**Stored data**
>>>>>

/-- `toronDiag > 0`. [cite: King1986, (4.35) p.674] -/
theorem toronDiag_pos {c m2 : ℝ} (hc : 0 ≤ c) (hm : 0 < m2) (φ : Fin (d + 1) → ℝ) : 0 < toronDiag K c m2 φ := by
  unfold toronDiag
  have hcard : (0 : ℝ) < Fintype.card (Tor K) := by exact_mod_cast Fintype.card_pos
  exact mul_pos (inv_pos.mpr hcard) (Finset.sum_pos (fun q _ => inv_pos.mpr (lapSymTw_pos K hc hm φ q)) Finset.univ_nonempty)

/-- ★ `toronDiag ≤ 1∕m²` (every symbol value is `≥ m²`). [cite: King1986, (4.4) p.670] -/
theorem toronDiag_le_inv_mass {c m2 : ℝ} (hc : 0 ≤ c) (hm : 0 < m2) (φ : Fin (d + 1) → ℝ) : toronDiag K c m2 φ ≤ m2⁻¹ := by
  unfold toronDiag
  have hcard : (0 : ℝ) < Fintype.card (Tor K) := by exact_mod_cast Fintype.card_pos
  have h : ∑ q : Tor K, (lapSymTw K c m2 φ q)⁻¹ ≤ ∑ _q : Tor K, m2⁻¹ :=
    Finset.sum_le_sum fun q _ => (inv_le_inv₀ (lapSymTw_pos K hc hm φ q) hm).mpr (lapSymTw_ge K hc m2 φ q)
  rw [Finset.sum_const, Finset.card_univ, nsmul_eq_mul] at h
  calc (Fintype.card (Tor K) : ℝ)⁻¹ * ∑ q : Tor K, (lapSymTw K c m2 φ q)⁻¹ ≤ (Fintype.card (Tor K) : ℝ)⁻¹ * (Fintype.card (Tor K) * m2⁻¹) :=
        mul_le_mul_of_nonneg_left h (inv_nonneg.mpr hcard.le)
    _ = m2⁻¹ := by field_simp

<<<<<
>>>>>

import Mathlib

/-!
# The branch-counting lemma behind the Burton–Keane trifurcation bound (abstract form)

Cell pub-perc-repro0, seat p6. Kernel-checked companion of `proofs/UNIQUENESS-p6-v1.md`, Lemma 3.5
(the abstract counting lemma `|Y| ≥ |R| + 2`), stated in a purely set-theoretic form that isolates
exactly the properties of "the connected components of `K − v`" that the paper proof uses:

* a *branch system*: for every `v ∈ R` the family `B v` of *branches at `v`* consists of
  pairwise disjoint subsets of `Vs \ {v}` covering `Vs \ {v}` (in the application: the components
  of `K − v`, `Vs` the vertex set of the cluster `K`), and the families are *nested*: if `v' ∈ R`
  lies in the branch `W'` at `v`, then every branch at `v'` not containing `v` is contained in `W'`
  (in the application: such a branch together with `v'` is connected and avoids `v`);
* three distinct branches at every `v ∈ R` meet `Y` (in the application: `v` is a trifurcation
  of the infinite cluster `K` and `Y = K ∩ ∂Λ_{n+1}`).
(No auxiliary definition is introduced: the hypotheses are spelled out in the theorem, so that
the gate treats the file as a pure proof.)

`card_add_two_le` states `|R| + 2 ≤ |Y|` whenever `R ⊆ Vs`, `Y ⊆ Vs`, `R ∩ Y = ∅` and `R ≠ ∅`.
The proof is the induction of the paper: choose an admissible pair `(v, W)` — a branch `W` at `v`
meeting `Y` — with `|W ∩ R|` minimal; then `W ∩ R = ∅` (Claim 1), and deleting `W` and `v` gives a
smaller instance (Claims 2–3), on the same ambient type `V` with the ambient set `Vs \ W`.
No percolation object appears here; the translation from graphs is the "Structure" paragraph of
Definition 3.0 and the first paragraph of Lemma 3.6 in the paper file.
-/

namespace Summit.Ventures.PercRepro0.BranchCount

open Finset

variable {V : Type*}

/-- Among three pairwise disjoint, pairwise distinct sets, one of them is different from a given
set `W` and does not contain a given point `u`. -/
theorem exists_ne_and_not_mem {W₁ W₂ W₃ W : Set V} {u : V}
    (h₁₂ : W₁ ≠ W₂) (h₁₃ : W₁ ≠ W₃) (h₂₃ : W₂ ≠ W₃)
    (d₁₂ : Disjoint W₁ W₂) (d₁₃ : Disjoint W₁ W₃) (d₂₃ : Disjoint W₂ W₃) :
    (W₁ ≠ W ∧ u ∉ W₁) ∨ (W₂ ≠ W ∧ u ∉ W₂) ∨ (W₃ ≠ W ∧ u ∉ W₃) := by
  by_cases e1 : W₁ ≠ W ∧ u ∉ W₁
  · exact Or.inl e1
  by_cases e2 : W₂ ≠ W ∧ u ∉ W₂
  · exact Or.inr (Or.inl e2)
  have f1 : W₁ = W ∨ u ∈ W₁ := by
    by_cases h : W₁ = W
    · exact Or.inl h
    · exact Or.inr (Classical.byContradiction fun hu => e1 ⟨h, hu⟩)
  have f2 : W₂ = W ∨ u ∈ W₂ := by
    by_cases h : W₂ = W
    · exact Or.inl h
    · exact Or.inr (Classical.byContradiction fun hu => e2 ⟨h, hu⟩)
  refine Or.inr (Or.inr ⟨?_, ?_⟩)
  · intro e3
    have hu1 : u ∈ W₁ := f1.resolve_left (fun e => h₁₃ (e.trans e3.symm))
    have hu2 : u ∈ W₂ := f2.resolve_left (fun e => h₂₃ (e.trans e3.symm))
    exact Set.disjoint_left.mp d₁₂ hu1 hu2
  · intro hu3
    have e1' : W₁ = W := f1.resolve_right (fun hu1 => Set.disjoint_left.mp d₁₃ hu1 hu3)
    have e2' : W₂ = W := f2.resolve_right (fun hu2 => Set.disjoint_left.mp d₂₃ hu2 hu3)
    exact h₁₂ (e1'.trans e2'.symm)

<<<<<

**Try it**
In the entries above, the lines between the one holding "have hu1 : u" and the one holding "exact h₁₂ (e1'.trans e2'.symm)", inclusive, are to be printed exactly as written, and those alone.

**Problem solution**
    have hu1 : u ∈ W₁ := f1.resolve_left (fun e => h₁₃ (e.trans e3.symm))
    have hu2 : u ∈ W₂ := f2.resolve_left (fun e => h₂₃ (e.trans e3.symm))
    exact Set.disjoint_left.mp d₁₂ hu1 hu2
  · intro hu3
    have e1' : W₁ = W := f1.resolve_right (fun hu1 => Set.disjoint_left.mp d₁₃ hu1 hu3)
    have e2' : W₂ = W := f2.resolve_right (fun hu2 => Set.disjoint_left.mp d₂₃ hu2 hu3)
    exact h₁₂ (e1'.trans e2'.symm)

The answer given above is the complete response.